- **Exercise description**: Since the data must remain as supplied, reproduce it word for word.

Saved data entries:
/-- `∂₁(∂₂v₂) = 0`. [folklore] -/
theorem fderiv_fderiv_seProfile_e2_two_e1 (t : ℝ) (x : E3) :
    fderiv ℝ (fun y : E3 => fderiv ℝ (seProfile t) y (𝐞 2) 2) x (𝐞 1) = 0 := by
  rw [(hasFDerivAt_fderiv_seProfile_e2_two t x).fderiv, seDzVzDeriv_apply, show (𝐞 1) 0 = 0 by simp,
    show (𝐞 1) 2 = 0 by simp]
  ring

/-- **The twist bracket** `∂₀(∂₂v₂)·∂₁v₂ − ∂₁(∂₂v₂)·∂₀v₂ = −ε(−t)^{-1}ρ₁(x₂)ρ₂(x₀)ρ(x₁)`. [folklore] -/
theorem seProfile_twist (z : ℝ × E3) :
    fderiv ℝ (fun x => fderiv ℝ (seProfile z.1) x (𝐞 2) 2) z.2 (𝐞 0) * fderiv ℝ (seProfile z.1) z.2 (𝐞 1) 2 -
        fderiv ℝ (fun x => fderiv ℝ (seProfile z.1) x (𝐞 2) 2) z.2 (𝐞 1) * fderiv ℝ (seProfile z.1) z.2 (𝐞 0) 2 =
      -(cellAmp z.1 ^ 2 * seEps * (-seRho₁ (z.2 2) * seRho₂ (z.2 0) * seRho (z.2 1))) * (-1) := by
  rw [fderiv_fderiv_seProfile_e2_two_e0, fderiv_fderiv_seProfile_e2_two_e1, fderiv_seProfile_e1_apply_two]
  ring

/-! ## The type scalar: (semi-)ellipticity at every point of every slice -/

/-- **The type scalar in closed form**: `∂₂v₀·∂₀v₂ + ∂₂v₁·∂₁v₂ = (−t)^{-1}(ρ(x₂) + ερ(x₀)ρ₂(x₂))(ρ(x₀) − ερ₂(x₀)ρ(x₂))`.
[folklore] -/
theorem seProfile_type (s : ℝ) (y : E3) :
    fderiv ℝ (seProfile s) y (𝐞 2) 0 * fderiv ℝ (seProfile s) y (𝐞 0) 2 +
        fderiv ℝ (seProfile s) y (𝐞 2) 1 * fderiv ℝ (seProfile s) y (𝐞 1) 2 =
      cellAmp s ^ 2 * ((seRho (y 2) + seEps * (seRho (y 0) * seRho₂ (y 2))) *
        (seRho (y 0) - seEps * (seRho₂ (y 0) * seRho (y 2)))) := by
  rw [fderiv_seProfile_e2_apply_zero, fderiv_seProfile_e0_apply_two, fderiv_seProfile_e2_apply_one]
  ring

/-- **SEMI-ELLIPTIC AT EVERY POINT OF EVERY SLICE** (all `s : ℝ`, all `y`). [folklore] -/
theorem seProfile_type_nonneg (s : ℝ) (y : E3) :
    0 ≤ fderiv ℝ (seProfile s) y (𝐞 2) 0 * fderiv ℝ (seProfile s) y (𝐞 0) 2 +
        fderiv ℝ (seProfile s) y (𝐞 2) 1 * fderiv ℝ (seProfile s) y (𝐞 1) 2 := by
  rw [seProfile_type]
  exact mul_nonneg (sq_nonneg _) (seType_pos (y 0) (y 2)).le

/-- **STRICTLY ELLIPTIC at every point of every backward slice** (`s < 0`). [folklore] -/
theorem seProfile_type_pos {s : ℝ} (hs : s < 0) (y : E3) :
    0 < fderiv ℝ (seProfile s) y (𝐞 2) 0 * fderiv ℝ (seProfile s) y (𝐞 0) 2 +
        fderiv ℝ (seProfile s) y (𝐞 2) 1 * fderiv ℝ (seProfile s) y (𝐞 1) 2 := by
  rw [seProfile_type]
  exact mul_pos (pow_pos (cellAmp_pos hs) 2) (seType_pos (y 0) (y 2))

/-! ## The class hypotheses (R), (C), (D), (P) -/

/-- `‖v(t)(x)‖ ≤ 10 (−t)^{-1/2}`. [folklore] -/
theorem norm_seProfile_le (t : ℝ) (x : E3) : ‖seProfile t x‖ ≤ cellAmp t * 10 := by
  unfold seProfile
  rw [norm_smul, Real.norm_of_nonneg (cellAmp_nonneg t)]
  exact mul_le_mul_of_nonneg_left (norm_seField_le x) (cellAmp_nonneg t)

/-- (R) the Type-I time rate with constant `10`. [folklore] -/
theorem hasTypeITimeDecay_seProfile : HasTypeITimeDecay 10 seProfile := by
  intro t _ x
  have h := norm_seProfile_le t x
  rw [cellAmp] at h
  rw [div_eq_inv_mul]
  exact h

/-- (C) continuity on the open backward slab. [folklore] -/
theorem continuousOn_seProfile : ContinuousOn (Function.uncurry seProfile) (Set.Iio (0 : ℝ) ×ˢ Set.univ) := by
  have hamp : ContinuousOn (fun z : ℝ × E3 => cellAmp z.1) (Set.Iio (0 : ℝ) ×ˢ Set.univ) := by
    refine ContinuousOn.inv₀ ?_ fun z hz => (Real.sqrt_pos.2 (neg_pos.2 (show z.1 < 0 from hz.1))).ne'
    exact ((Real.continuous_sqrt.comp continuous_neg).comp continuous_fst).continuousOn
  exact hamp.smul (continuous_seField.comp continuous_snd).continuousOn

/-- (D) divergence-free slices: `div V = ερ₁(x₀)ρ₁(x₂) + 0 − ερ₁(x₀)ρ₁(x₂) = 0`. [folklore] -/
theorem isDivFree_seProfile (t : ℝ) : VectorCalculus.IsDivFree (seProfile t) := by
  intro y
  rw [divergence_eq_sum_inner_fderiv (EuclideanSpace.basisFun (Fin 3) ℝ), Fin.sum_univ_three]
  simp only [EuclideanSpace.basisFun_apply, EuclideanSpace.inner_single_left, map_one, one_mul,
    fderiv_seProfile_apply, seDeriv_apply_zero, seDeriv_apply_one, seDeriv_apply_two, PiLp.single_apply]
  simp
  ring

- **Completed exercise**:
/-- `∂₁(∂₂v₂) = 0`. [folklore] -/
theorem fderiv_fderiv_seProfile_e2_two_e1 (t : ℝ) (x : E3) :
    fderiv ℝ (fun y : E3 => fderiv ℝ (seProfile t) y (𝐞 2) 2) x (𝐞 1) = 0 := by
  rw [(hasFDerivAt_fderiv_seProfile_e2_two t x).fderiv, seDzVzDeriv_apply, show (𝐞 1) 0 = 0 by simp,
    show (𝐞 1) 2 = 0 by simp]
  ring

/-- **The twist bracket** `∂₀(∂₂v₂)·∂₁v₂ − ∂₁(∂₂v₂)·∂₀v₂ = −ε(−t)^{-1}ρ₁(x₂)ρ₂(x₀)ρ(x₁)`. [folklore] -/
theorem seProfile_twist (z : ℝ × E3) :
    fderiv ℝ (fun x => fderiv ℝ (seProfile z.1) x (𝐞 2) 2) z.2 (𝐞 0) * fderiv ℝ (seProfile z.1) z.2 (𝐞 1) 2 -
        fderiv ℝ (fun x => fderiv ℝ (seProfile z.1) x (𝐞 2) 2) z.2 (𝐞 1) * fderiv ℝ (seProfile z.1) z.2 (𝐞 0) 2 =
      -(cellAmp z.1 ^ 2 * seEps * (-seRho₁ (z.2 2) * seRho₂ (z.2 0) * seRho (z.2 1))) * (-1) := by
  rw [fderiv_fderiv_seProfile_e2_two_e0, fderiv_fderiv_seProfile_e2_two_e1, fderiv_seProfile_e1_apply_two]
  ring

/-! ## The type scalar: (semi-)ellipticity at every point of every slice -/

/-- **The type scalar in closed form**: `∂₂v₀·∂₀v₂ + ∂₂v₁·∂₁v₂ = (−t)^{-1}(ρ(x₂) + ερ(x₀)ρ₂(x₂))(ρ(x₀) − ερ₂(x₀)ρ(x₂))`.
[folklore] -/
theorem seProfile_type (s : ℝ) (y : E3) :
    fderiv ℝ (seProfile s) y (𝐞 2) 0 * fderiv ℝ (seProfile s) y (𝐞 0) 2 +
        fderiv ℝ (seProfile s) y (𝐞 2) 1 * fderiv ℝ (seProfile s) y (𝐞 1) 2 =
      cellAmp s ^ 2 * ((seRho (y 2) + seEps * (seRho (y 0) * seRho₂ (y 2))) *
        (seRho (y 0) - seEps * (seRho₂ (y 0) * seRho (y 2)))) := by
  rw [fderiv_seProfile_e2_apply_zero, fderiv_seProfile_e0_apply_two, fderiv_seProfile_e2_apply_one]
  ring

/-- **SEMI-ELLIPTIC AT EVERY POINT OF EVERY SLICE** (all `s : ℝ`, all `y`). [folklore] -/
theorem seProfile_type_nonneg (s : ℝ) (y : E3) :
    0 ≤ fderiv ℝ (seProfile s) y (𝐞 2) 0 * fderiv ℝ (seProfile s) y (𝐞 0) 2 +
        fderiv ℝ (seProfile s) y (𝐞 2) 1 * fderiv ℝ (seProfile s) y (𝐞 1) 2 := by
  rw [seProfile_type]
  exact mul_nonneg (sq_nonneg _) (seType_pos (y 0) (y 2)).le

/-- **STRICTLY ELLIPTIC at every point of every backward slice** (`s < 0`). [folklore] -/
theorem seProfile_type_pos {s : ℝ} (hs : s < 0) (y : E3) :
    0 < fderiv ℝ (seProfile s) y (𝐞 2) 0 * fderiv ℝ (seProfile s) y (𝐞 0) 2 +
        fderiv ℝ (seProfile s) y (𝐞 2) 1 * fderiv ℝ (seProfile s) y (𝐞 1) 2 := by
  rw [seProfile_type]
  exact mul_pos (pow_pos (cellAmp_pos hs) 2) (seType_pos (y 0) (y 2))

/-! ## The class hypotheses (R), (C), (D), (P) -/

/-- `‖v(t)(x)‖ ≤ 10 (−t)^{-1/2}`. [folklore] -/
theorem norm_seProfile_le (t : ℝ) (x : E3) : ‖seProfile t x‖ ≤ cellAmp t * 10 := by
  unfold seProfile
  rw [norm_smul, Real.norm_of_nonneg (cellAmp_nonneg t)]
  exact mul_le_mul_of_nonneg_left (norm_seField_le x) (cellAmp_nonneg t)

/-- (R) the Type-I time rate with constant `10`. [folklore] -/
theorem hasTypeITimeDecay_seProfile : HasTypeITimeDecay 10 seProfile := by
  intro t _ x
  have h := norm_seProfile_le t x
  rw [cellAmp] at h
  rw [div_eq_inv_mul]
  exact h

/-- (C) continuity on the open backward slab. [folklore] -/
theorem continuousOn_seProfile : ContinuousOn (Function.uncurry seProfile) (Set.Iio (0 : ℝ) ×ˢ Set.univ) := by
  have hamp : ContinuousOn (fun z : ℝ × E3 => cellAmp z.1) (Set.Iio (0 : ℝ) ×ˢ Set.univ) := by
    refine ContinuousOn.inv₀ ?_ fun z hz => (Real.sqrt_pos.2 (neg_pos.2 (show z.1 < 0 from hz.1))).ne'
    exact ((Real.continuous_sqrt.comp continuous_neg).comp continuous_fst).continuousOn
  exact hamp.smul (continuous_seField.comp continuous_snd).continuousOn

/-- (D) divergence-free slices: `div V = ερ₁(x₀)ρ₁(x₂) + 0 − ερ₁(x₀)ρ₁(x₂) = 0`. [folklore] -/
theorem isDivFree_seProfile (t : ℝ) : VectorCalculus.IsDivFree (seProfile t) := by
  intro y
  rw [divergence_eq_sum_inner_fderiv (EuclideanSpace.basisFun (Fin 3) ℝ), Fin.sum_univ_three]
  simp only [EuclideanSpace.basisFun_apply, EuclideanSpace.inner_single_left, map_one, one_mul,
    fderiv_seProfile_apply, seDeriv_apply_zero, seDeriv_apply_one, seDeriv_apply_two, PiLp.single_apply]
  simp
  ring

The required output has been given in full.